The Multiple R-squared tells us that 48.38% of the variability in the price is explained by Age and Distance
Linear regresion function:
fit3 <- lm(Price ~ Age + Distance + ParkingFactor + BalconyFactor,
data = mydata_2)
anova(fit2, fit3)
## Analysis of Variance Table
##
## Model 1: Price ~ Age + Distance
## Model 2: Price ~ Age + Distance + ParkingFactor + BalconyFactor
## Res.Df RSS Df Sum of Sq F Pr(>F)
## 1 81 6176767
## 2 79 5654480 2 522287 3.6485 0.03051 *
## ---
## Signif. codes: 0 '***' 0.001 '**' 0.01 '*' 0.05 '.' 0.1 ' ' 1
From Analysis of Variance Table, it is visible that p < 0.05, and we can conclude that model fit3 fits data better than model fit2.
summary(fit3)
##
## Call:
## lm(formula = Price ~ Age + Distance + ParkingFactor + BalconyFactor,
## data = mydata_2)
##
## Residuals:
## Min 1Q Median 3Q Max
## -473.21 -192.37 -28.89 204.17 558.77
##
## Coefficients:
## Estimate Std. Error t value Pr(>|t|)
## (Intercept) 2329.724 93.066 25.033 < 2e-16 ***
## Age -5.821 3.074 -1.894 0.06190 .
## Distance -20.279 2.886 -7.026 6.66e-10 ***
## ParkingFactorYes 167.531 62.864 2.665 0.00933 **
## BalconyFactorYes -15.207 59.201 -0.257 0.79795
## ---
## Signif. codes: 0 '***' 0.001 '**' 0.01 '*' 0.05 '.' 0.1 ' ' 1
##
## Residual standard error: 267.5 on 79 degrees of freedom
## Multiple R-squared: 0.5275, Adjusted R-squared: 0.5035
## F-statistic: 22.04 on 4 and 79 DF, p-value: 3.018e-12
Explanation of categorical factors:
The apartments with parking will on average have a higher price for 167.531 EUR assuming that all other variables are the same.

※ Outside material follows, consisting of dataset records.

import Literature.MathematicalPhysics.QuantumFieldTheory.UnitaryCayleyChart
import Literature.MathematicalPhysics.QuantumFieldTheory.LatticeAxialGauge
import HarnessLib

/-!
# Weak-coupling bounds for `U(N)` lattice gauge theory on cubes (Chatterjee §§7, 8, 10, 16, 17)

Third step of the inline proof of the named fact
`Literature.MathematicalPhysics.QuantumFieldTheory.chatterjee_freeEnergyDensity`
(`LatticeGaugeAsymptotics.lean`), after `UnitaryCayleyChart` (the Cayley chart of `U(N)` and Haar
measure near `1`) and `LatticeAxialGauge` (axial gauge on cubes). Source: S. Chatterjee,
*The leading term of the Yang–Mills free energy*, J. Funct. Anal. 271 (2016), arXiv:1602.01222.
Everything is proved; no named fact is introduced. Throughout `G = U(N)`
(`UnitaryCayley.𝔾 N`) with its defining representation, `S = S_{B_n}` is `Sweep1.zdWilsonAction`
on the cube `B_n = halfOpenBox d n` and `Z = Z(B_n, β)` is `Sweep1.zdPartitionFunction`.

* `UnitaryCayley.abs_re_trace_one_sub_cay_prod_sub_le`: **Lemma 16.2 for the Cayley chart** — for
  skew-Hermitian `Y₁,…,Y₄` of Frobenius norm `≤ η ≤ 1`,
  `|Re tr(1 - cay Y₁ cay Y₂ cay Y₃ cay Y₄) - ½‖Y₁+Y₂+Y₃+Y₄‖²| ≤ 67 N η³` (printed proof: expand the
  four factors, `Re tr Yᵢ = 0`, `½ tr ΣYᵢ² + tr Σ_{i<j} YᵢYⱼ = ½ tr(ΣYᵢ)²`).
* `WilsonWeakCoupling.S_eq` (`S = ½ Σ_p ‖1 - U_p‖²`, Lemma 7.2), `norm_one_sub_sq_le_l1_mul_S`
  (**Lemma 10.2** for `U(N)`: `‖1 - U(x,j)‖² ≤ 2|x|₁ S` in axial gauge), `Z_eq`, `Z_le_one`.
* `exists_Z_ge`: **Theorem 7.1**, `Z(B_n, β) ≥ exp(-C n^d log β)` for `β ≥ 2` (with the soft small-ball
  constant of `UnitaryCayley.exists_haar_gball_ge`).
* `Z_le_two_mul_setLIntegral`: **Cor. 8.2**, `Z ≤ 2 ∫_{βS ≤ C n^d log β + log 2} e^{-βS}`.
* `Z_le_two_mul_lintegral_free`: **Theorem 10.1**, `Z ≤ 2 ∫ 1_{‖1 - v_e‖ ≤ ρ₀ ∀e} e^{-βS(1,v)} dσ^{E_n^1}`
  with `ρ₀ = rho0 C d n β = (2dn(Cn^d log β + log 2)/β)^{1/2}` (Cor. 8.2 + Cor. 9.4 + Lemma 10.2).
* `zeroExt`, `circ`, `maxwell` (the matrix-valued Maxwell action `M_n(H) = Σ_p ‖H(p)‖²` of the
  Lie-algebra configuration in the coordinates `ℝ^{N²}`), `abs_S_chart_sub_maxwell_le`
  (**Theorem 16.3** in the Cayley chart: `|S(chart ∘ H) - ½ M_n(H)| ≤ 67 N η³ |B_n'|`).
* `Z_le_gaussian` (**Lemma 17.2** up to the Gaussian integral:
  `Z ≤ 2 c_N^{|E_n^1|} e^{67βN(2ρ₀)³|B_n'|} ∫ e^{-βM_n(a)/2} da`, for `ρ₀ ≤ 1/8`) and `gaussian_le_Z`
  (**Lemma 17.6** up to the Gaussian estimates:
  `Z ≥ (c_N κ(r)^{-N²})^{|E_n^1|} e^{-67βNr³|B_n'|} ∫_{b(0,r)^{E_n^1}} e^{-βM_n(a)/2} da`, `0 < r ≤ 1/2`).

Not here: the Gaussian (lattice Maxwell) theory of §§12–15, the scaling `a ↦ a/√β` and the final
assembly of §17 — the next files.

## References

* S. Chatterjee, *The leading term of the Yang–Mills free energy*, J. Funct. Anal. 271 (2016)
  2944–3005, arXiv:1602.01222, §7 (Thm. 7.1, Lemma 7.2), §8 (Thm. 8.1, Cor. 8.2), §10 (Thm. 10.1,
  Lemma 10.2), §16 (Lemmas 16.1, 16.2, Thm. 16.3), §17 (Lemmas 17.2, 17.6). [arXiv160201222]
-/

noncomputable section

open scoped Matrix.Norms.Frobenius ENNReal
open MeasureTheory Measure Finset Set Matrix
open Literature.Probability.LatticeModels Literature.MathematicalPhysics.QuantumLattice

namespace Literature.MathematicalPhysics.QuantumFieldTheory

variable {d N : ℕ}

/-- Matrices `M_N(ℂ)` with the Frobenius norm. -/
local notation "𝕄" => Matrix (Fin N) (Fin N) ℂ

namespace UnitaryCayley

/-! ### Traces -/

/-- A skew-Hermitian matrix has purely imaginary trace. [folklore] -/
theorem re_trace_eq_zero_of_skew {Y : 𝕄} (hY : Yᴴ = -Y) : (trace Y).re = 0 := by
  have h := congrArg (fun M : 𝕄 => (trace M).re) hY
  simp only [trace_conjTranspose, trace_neg, Complex.neg_re, RCLike.star_def, Complex.conj_re] at h
  linarith

/-- Entries are bounded by the Frobenius norm. [folklore] -/
theorem norm_entry_le (A : 𝕄) (i j : Fin N) : ‖A i j‖ ≤ ‖A‖ := by
  have h : ‖A i j‖ ^ 2 ≤ ‖A‖ ^ 2 := by
    rw [frobenius_norm_sq A]
    exact (Finset.single_le_sum (f := fun k => ‖A i k‖ ^ 2) (fun _ _ => sq_nonneg _) (Finset.mem_univ j)).trans
      (Finset.single_le_sum (f := fun l => ∑ k, ‖A l k‖ ^ 2) (fun _ _ => Finset.sum_nonneg fun _ _ => sq_nonneg _)
        (Finset.mem_univ i))
  exact le_of_sq_le_sq (by simpa using h) (norm_nonneg _)

/-- `|Re tr A| ≤ N ‖A‖_F`. [folklore] -/
theorem abs_re_trace_le (A : 𝕄) : |(trace A).re| ≤ N * ‖A‖ := by
  calc |(trace A).re| ≤ ‖trace A‖ := Complex.abs_re_le_norm _
    _ = ‖∑ i, A i i‖ := rfl
    _ ≤ ∑ i, ‖A i i‖ := norm_sum_le _ _
    _ ≤ ∑ _i : Fin N, ‖A‖ := Finset.sum_le_sum fun i _ => norm_entry_le A i i
    _ = N * ‖A‖ := by rw [Finset.sum_const, Finset.card_univ, Fintype.card_fin, nsmul_eq_mul]

/-- `-Re tr(Z²) = ‖Z‖²` for skew-Hermitian `Z`. [folklore] -/
theorem neg_re_trace_sq_of_skew {Z : 𝕄} (hZ : Zᴴ = -Z) : -(trace (Z * Z)).re = ‖Z‖ ^ 2 := by
  rw [Matrix.frobenius_norm_sq_eq_re_trace, hZ, neg_mul, trace_neg]
  simp

/-! ### Lemma 16.2 for the Cayley chart -/

/-- The product of four factors `1 + Tᵢ`, expanded. [folklore] -/
theorem expand_four (T₁ T₂ T₃ T₄ : 𝕄) :
    (1 + T₁) * (1 + T₂) * (1 + T₃) * (1 + T₄) =
      1 + (T₁ + T₂ + T₃ + T₄) + (T₁ * T₂ + T₁ * T₃ + T₁ * T₄ + T₂ * T₃ + T₂ * T₄ + T₃ * T₄) +
        (T₁ * T₂ * T₃ + T₁ * T₂ * T₄ + T₁ * T₃ * T₄ + T₂ * T₃ * T₄ + T₁ * T₂ * T₃ * T₄) := by
  noncomm_ring

/-- `cay Y - 1 = Y + Y²/2 + R` with `‖R‖ ≤ ‖Y‖³/4`; hence `‖cay Y - 1 - Y‖ ≤ ‖Y‖²/2 + ‖Y‖³/4` and
`‖cay Y - 1‖ ≤ ‖Y‖ + ‖Y‖²/2 + ‖Y‖³/4`. [cite: arXiv160201222, Lemma 16.1 (analogue)] -/
theorem norm_cay_sub_one_sub_le {Y : 𝕄} (hY : Yᴴ = -Y) :
    ‖cay Y - 1 - Y - (2 : ℂ)⁻¹ • (Y * Y)‖ ≤ ‖Y‖ ^ 3 / 4 := by
  have h := norm_cay_sub_taylor_le hY
  have e : cay Y - 1 - Y - (2 : ℂ)⁻¹ • (Y * Y) = cay Y - (1 + Y + (2 : ℂ)⁻¹ • (Y * Y)) := by abel
  rwa [e]

/-- `‖cay Y - 1 - Y‖ ≤ ‖Y‖²/2 + ‖Y‖³/4`. [cite: arXiv160201222, Lemma 16.1 (analogue)] -/
theorem norm_cay_sub_one_sub_self_le {Y : 𝕄} (hY : Yᴴ = -Y) :
    ‖cay Y - 1 - Y‖ ≤ ‖Y‖ ^ 2 / 2 + ‖Y‖ ^ 3 / 4 := by
  have h := norm_cay_sub_one_sub_le hY
  have h2 : ‖(2 : ℂ)⁻¹ • (Y * Y)‖ ≤ ‖Y‖ ^ 2 / 2 := by
    rw [norm_smul]
    have : ‖(2 : ℂ)⁻¹‖ = 2⁻¹ := by simp
    rw [this]
    have := Matrix.frobenius_norm_mul Y Y
    nlinarith [norm_nonneg (Y * Y)]
  calc ‖cay Y - 1 - Y‖ = ‖(cay Y - 1 - Y - (2 : ℂ)⁻¹ • (Y * Y)) + (2 : ℂ)⁻¹ • (Y * Y)‖ := by
        rw [sub_add_cancel]
    _ ≤ ‖Y‖ ^ 3 / 4 + ‖Y‖ ^ 2 / 2 := (norm_add_le _ _).trans (add_le_add h h2)
    _ = _ := by ring

/-- `‖cay Y - 1‖ ≤ ‖Y‖ + ‖Y‖²/2 + ‖Y‖³/4`. [cite: arXiv160201222, Lemma 16.1 (analogue)] -/
theorem norm_cay_sub_one_le {Y : 𝕄} (hY : Yᴴ = -Y) :
    ‖cay Y - 1‖ ≤ ‖Y‖ + ‖Y‖ ^ 2 / 2 + ‖Y‖ ^ 3 / 4 := by
  have h := norm_cay_sub_one_sub_self_le hY
  calc ‖cay Y - 1‖ = ‖(cay Y - 1 - Y) + Y‖ := by rw [sub_add_cancel]
    _ ≤ (‖Y‖ ^ 2 / 2 + ‖Y‖ ^ 3 / 4) + ‖Y‖ := (norm_add_le _ _).trans (add_le_add h le_rfl)
    _ = _ := by ring

/-- **Lemma 16.2 for the Cayley chart**: for skew-Hermitian `Y₁, …, Y₄` of Frobenius norm `≤ η ≤ 1`,
`|Re tr(1 - cay Y₁ cay Y₂ cay Y₃ cay Y₄) - ½ ‖Y₁ + Y₂ + Y₃ + Y₄‖²| ≤ 67 N η³`
(Chatterjee arXiv:1602.01222 Lemma 16.2 proves `|φ(U(x,j,k)) - ½‖H(x,j,k)‖²| ≤ C η³` for the
exponential chart; the proof — expand the four factors `1 + Tᵢ`, `Tᵢ = Yᵢ + Yᵢ²/2 + O(η³)`, use
`Re tr Yᵢ = 0` and `½ tr Σ Yᵢ² + tr Σ_{i<j} YᵢYⱼ = ½ tr (ΣYᵢ)²` — is the printed one). [cite: arXiv160201222, Lemma 16.2 (analogue)] -/
theorem abs_re_trace_one_sub_cay_prod_sub_le {Y₁ Y₂ Y₃ Y₄ : 𝕄} (h₁ : Y₁ᴴ = -Y₁) (h₂ : Y₂ᴴ = -Y₂)
    (h₃ : Y₃ᴴ = -Y₃) (h₄ : Y₄ᴴ = -Y₄) {η : ℝ} (hη : η ≤ 1) (hY₁ : ‖Y₁‖ ≤ η) (hY₂ : ‖Y₂‖ ≤ η)
    (hY₃ : ‖Y₃‖ ≤ η) (hY₄ : ‖Y₄‖ ≤ η) :
    |(trace (1 - cay Y₁ * cay Y₂ * cay Y₃ * cay Y₄)).re - ‖Y₁ + Y₂ + Y₃ + Y₄‖ ^ 2 / 2| ≤
      67 * N * η ^ 3 := by
  have hη0 : 0 ≤ η := (norm_nonneg _).trans hY₁
  -- `Tᵢ = cay Yᵢ - 1`
  set T₁ := cay Y₁ - 1 with hT₁
  set T₂ := cay Y₂ - 1 with hT₂
  set T₃ := cay Y₃ - 1 with hT₃
  set T₄ := cay Y₄ - 1 with hT₄
  -- bounds on `Tᵢ` and `Tᵢ - Yᵢ`
  have hT : ∀ {Y : 𝕄}, Yᴴ = -Y → ‖Y‖ ≤ η → ‖cay Y - 1‖ ≤ 2 * η := fun {Y} hY hYη => by
    have h := norm_cay_sub_one_le hY
    have : ‖Y‖ ^ 2 ≤ η * ‖Y‖ := by nlinarith [norm_nonneg Y]
    have : ‖Y‖ ^ 3 ≤ η * ‖Y‖ := by nlinarith [norm_nonneg Y]
    nlinarith [norm_nonneg Y]
  have hTY : ∀ {Y : 𝕄}, Yᴴ = -Y → ‖Y‖ ≤ η → ‖cay Y - 1 - Y‖ ≤ η ^ 2 := fun {Y} hY hYη => by
    have h := norm_cay_sub_one_sub_self_le hY
    have h2 : ‖Y‖ ^ 2 ≤ η ^ 2 := pow_le_pow_left₀ (norm_nonneg _) hYη 2
    have h3 : ‖Y‖ ^ 3 ≤ η ^ 2 := by
      calc ‖Y‖ ^ 3 = ‖Y‖ ^ 2 * ‖Y‖ := by ring
        _ ≤ η ^ 2 * 1 := mul_le_mul h2 (hYη.trans hη) (norm_nonneg _) (sq_nonneg _)
        _ = η ^ 2 := mul_one _
    nlinarith
  have hR : ∀ {Y : 𝕄}, Yᴴ = -Y → ‖Y‖ ≤ η →
      |(trace (cay Y - 1)).re - (trace (Y * Y)).re / 2| ≤ N * η ^ 3 / 4 := fun {Y} hY hYη => by
    have h := norm_cay_sub_one_sub_le hY
    have e : (trace (cay Y - 1)).re - (trace (Y * Y)).re / 2 =
        (trace (cay Y - 1 - Y - (2 : ℂ)⁻¹ • (Y * Y))).re := by
      simp only [trace_sub, trace_smul, Complex.sub_re, smul_eq_mul,
        re_trace_eq_zero_of_skew hY]
      norm_num; ring
    rw [e]
    refine (abs_re_trace_le _).trans ?_
    have h3 : ‖Y‖ ^ 3 ≤ η ^ 3 := pow_le_pow_left₀ (norm_nonneg _) hYη 3
    nlinarith [norm_nonneg (cay Y - 1 - Y - (2 : ℂ)⁻¹ • (Y * Y)), Nat.cast_nonneg (α := ℝ) N]
  -- products
  have hP : ∀ {A B Ya Yb : 𝕄}, ‖A‖ ≤ 2 * η → ‖A - Ya‖ ≤ η ^ 2 → ‖Ya‖ ≤ η → ‖B‖ ≤ 2 * η →
      ‖B - Yb‖ ≤ η ^ 2 → |(trace (A * B)).re - (trace (Ya * Yb)).re| ≤ 3 * N * η ^ 3 := by
    intro A B Ya Yb hA hAY hYa hB hBY
    have e : (trace (A * B)).re - (trace (Ya * Yb)).re = (trace ((A - Ya) * B + Ya * (B - Yb))).re := by
      rw [← Complex.sub_re, ← trace_sub]; congr 2; noncomm_ring
    rw [e]
    refine (abs_re_trace_le _).trans ?_
    have h1 : ‖(A - Ya) * B + Ya * (B - Yb)‖ ≤ η ^ 2 * (2 * η) + η * η ^ 2 :=
      (norm_add_le _ _).trans (add_le_add
        ((Matrix.frobenius_norm_mul _ _).trans (mul_le_mul hAY hB (norm_nonneg _) (sq_nonneg _)))
        ((Matrix.frobenius_norm_mul _ _).trans (mul_le_mul hYa hBY (norm_nonneg _) hη0)))
    have hN : (0 : ℝ) ≤ N := Nat.cast_nonneg N
    nlinarith
  have hC3 : ∀ {A B C : 𝕄}, ‖A‖ ≤ 2 * η → ‖B‖ ≤ 2 * η → ‖C‖ ≤ 2 * η →
      |(trace (A * B * C)).re| ≤ 8 * N * η ^ 3 := by
    intro A B C hA hB hC
    refine (abs_re_trace_le _).trans ?_
    have h1 : ‖A * B * C‖ ≤ 2 * η * (2 * η) * (2 * η) :=
      (Matrix.frobenius_norm_mul _ _).trans (mul_le_mul ((Matrix.frobenius_norm_mul _ _).trans
        (mul_le_mul hA hB (norm_nonneg _) (by linarith))) hC (norm_nonneg _) (by positivity))
    have hN : (0 : ℝ) ≤ N := Nat.cast_nonneg N
    nlinarith
  have hC4 : ∀ {A B C D : 𝕄}, ‖A‖ ≤ 2 * η → ‖B‖ ≤ 2 * η → ‖C‖ ≤ 2 * η → ‖D‖ ≤ 2 * η →
      |(trace (A * B * C * D)).re| ≤ 16 * N * η ^ 3 := by
    intro A B C D hA hB hC hD
    refine (abs_re_trace_le _).trans ?_
    have h1 : ‖A * B * C * D‖ ≤ 2 * η * (2 * η) * (2 * η) * (2 * η) :=
      (Matrix.frobenius_norm_mul _ _).trans (mul_le_mul
        ((Matrix.frobenius_norm_mul _ _).trans (mul_le_mul ((Matrix.frobenius_norm_mul _ _).trans
          (mul_le_mul hA hB (norm_nonneg _) (by linarith))) hC (norm_nonneg _) (by positivity)))
        hD (norm_nonneg _) (by positivity))
    have hN : (0 : ℝ) ≤ N := Nat.cast_nonneg N
    have hη4 : η ^ 4 ≤ η ^ 3 := by
      calc η ^ 4 = η ^ 3 * η := by ring
        _ ≤ η ^ 3 * 1 := by gcongr
        _ = η ^ 3 := mul_one _
    nlinarith
  -- the expansion
  have hW : cay Y₁ * cay Y₂ * cay Y₃ * cay Y₄ = (1 + T₁) * (1 + T₂) * (1 + T₃) * (1 + T₄) := by
    simp [hT₁, hT₂, hT₃, hT₄]
  rw [hW, expand_four]
  have e1 : ∀ L P Q : 𝕄, (1 : 𝕄) - (1 + L + P + Q) = -(L + P + Q) := fun L P Q => by abel
  rw [e1]
  -- the quadratic main term
  have hZ : (Y₁ + Y₂ + Y₃ + Y₄)ᴴ = -(Y₁ + Y₂ + Y₃ + Y₄) := by
    simp only [conjTranspose_add, h₁, h₂, h₃, h₄]; abel
  have hmain : ‖Y₁ + Y₂ + Y₃ + Y₄‖ ^ 2 / 2 =
      -((trace (Y₁ * Y₁)).re + (trace (Y₂ * Y₂)).re + (trace (Y₃ * Y₃)).re + (trace (Y₄ * Y₄)).re) / 2 -
        ((trace (Y₁ * Y₂)).re + (trace (Y₁ * Y₃)).re + (trace (Y₁ * Y₄)).re + (trace (Y₂ * Y₃)).re +
          (trace (Y₂ * Y₄)).re + (trace (Y₃ * Y₄)).re) := by
    rw [← neg_re_trace_sq_of_skew hZ]
    have e : (Y₁ + Y₂ + Y₃ + Y₄) * (Y₁ + Y₂ + Y₃ + Y₄) =
        (Y₁ * Y₁ + Y₂ * Y₂ + Y₃ * Y₃ + Y₄ * Y₄) + (Y₁ * Y₂ + Y₂ * Y₁) + (Y₁ * Y₃ + Y₃ * Y₁) +
          (Y₁ * Y₄ + Y₄ * Y₁) + (Y₂ * Y₃ + Y₃ * Y₂) + (Y₂ * Y₄ + Y₄ * Y₂) + (Y₃ * Y₄ + Y₄ * Y₃) := by
      noncomm_ring
    rw [e]
    simp only [trace_add, Complex.add_re, trace_mul_comm Y₂ Y₁, trace_mul_comm Y₃ Y₁, trace_mul_comm Y₄ Y₁,
      trace_mul_comm Y₃ Y₂, trace_mul_comm Y₄ Y₂, trace_mul_comm Y₄ Y₃]
    ring
  rw [hmain]
  simp only [trace_neg, trace_add, Complex.neg_re, Complex.add_re]
  -- the fifteen elementary bounds
  have bT₁ := hT h₁ hY₁; have bT₂ := hT h₂ hY₂; have bT₃ := hT h₃ hY₃; have bT₄ := hT h₄ hY₄
  have dT₁ := hTY h₁ hY₁; have dT₂ := hTY h₂ hY₂; have dT₃ := hTY h₃ hY₃; have dT₄ := hTY h₄ hY₄
  have r₁ := abs_le.1 (hR h₁ hY₁); have r₂ := abs_le.1 (hR h₂ hY₂)
  have r₃ := abs_le.1 (hR h₃ hY₃); have r₄ := abs_le.1 (hR h₄ hY₄)
  have p₁₂ := abs_le.1 (hP bT₁ dT₁ hY₁ bT₂ dT₂); have p₁₃ := abs_le.1 (hP bT₁ dT₁ hY₁ bT₃ dT₃)
  have p₁₄ := abs_le.1 (hP bT₁ dT₁ hY₁ bT₄ dT₄); have p₂₃ := abs_le.1 (hP bT₂ dT₂ hY₂ bT₃ dT₃)
  have p₂₄ := abs_le.1 (hP bT₂ dT₂ hY₂ bT₄ dT₄); have p₃₄ := abs_le.1 (hP bT₃ dT₃ hY₃ bT₄ dT₄)
  have c₁₂₃ := abs_le.1 (hC3 bT₁ bT₂ bT₃); have c₁₂₄ := abs_le.1 (hC3 bT₁ bT₂ bT₄)
  have c₁₃₄ := abs_le.1 (hC3 bT₁ bT₃ bT₄); have c₂₃₄ := abs_le.1 (hC3 bT₂ bT₃ bT₄)
  have c₁₂₃₄ := abs_le.1 (hC4 bT₁ bT₂ bT₃ bT₄)
  simp only [hT₁, hT₂, hT₃, hT₄]
  refine abs_le.2 ⟨?_, ?_⟩ <;> linarith [r₁.1, r₁.2, r₂.1, r₂.2, r₃.1, r₃.2, r₄.1, r₄.2, p₁₂.1, p₁₂.2,
    p₁₃.1, p₁₃.2, p₁₄.1, p₁₄.2, p₂₃.1, p₂₃.2, p₂₄.1, p₂₄.2, p₃₄.1, p₃₄.2, c₁₂₃.1, c₁₂₃.2,
    c₁₂₄.1, c₁₂₄.2, c₁₃₄.1, c₁₃₄.2, c₂₃₄.1, c₂₃₄.2, c₁₂₃₄.1, c₁₂₃₄.2]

The apartments with balcony will on average have a lower price for 15.207 EUR assuming that all other variables are the same.
mydata_2$Fitted <- fitted.values(fit3)
mydata_2$Residuals <- residuals(fit3)
head(mydata_2[colnames(mydata_2) %in% c("Price", "Fitted", "Residuals")])
## Price Fitted Residuals
## 1 1640 1705.952 -65.95206
## 2 2800 2372.197 427.80292
## 3 1660 1721.159 -61.15894
## 4 1850 1563.431 286.56890
## 5 1640 2012.244 -372.24396
## 6 1770 1908.177 -138.17733
The residual represents “actual number” - “fitted number”. The difference between “actual number” and “fitted number” or the residual is 427.80 EUR.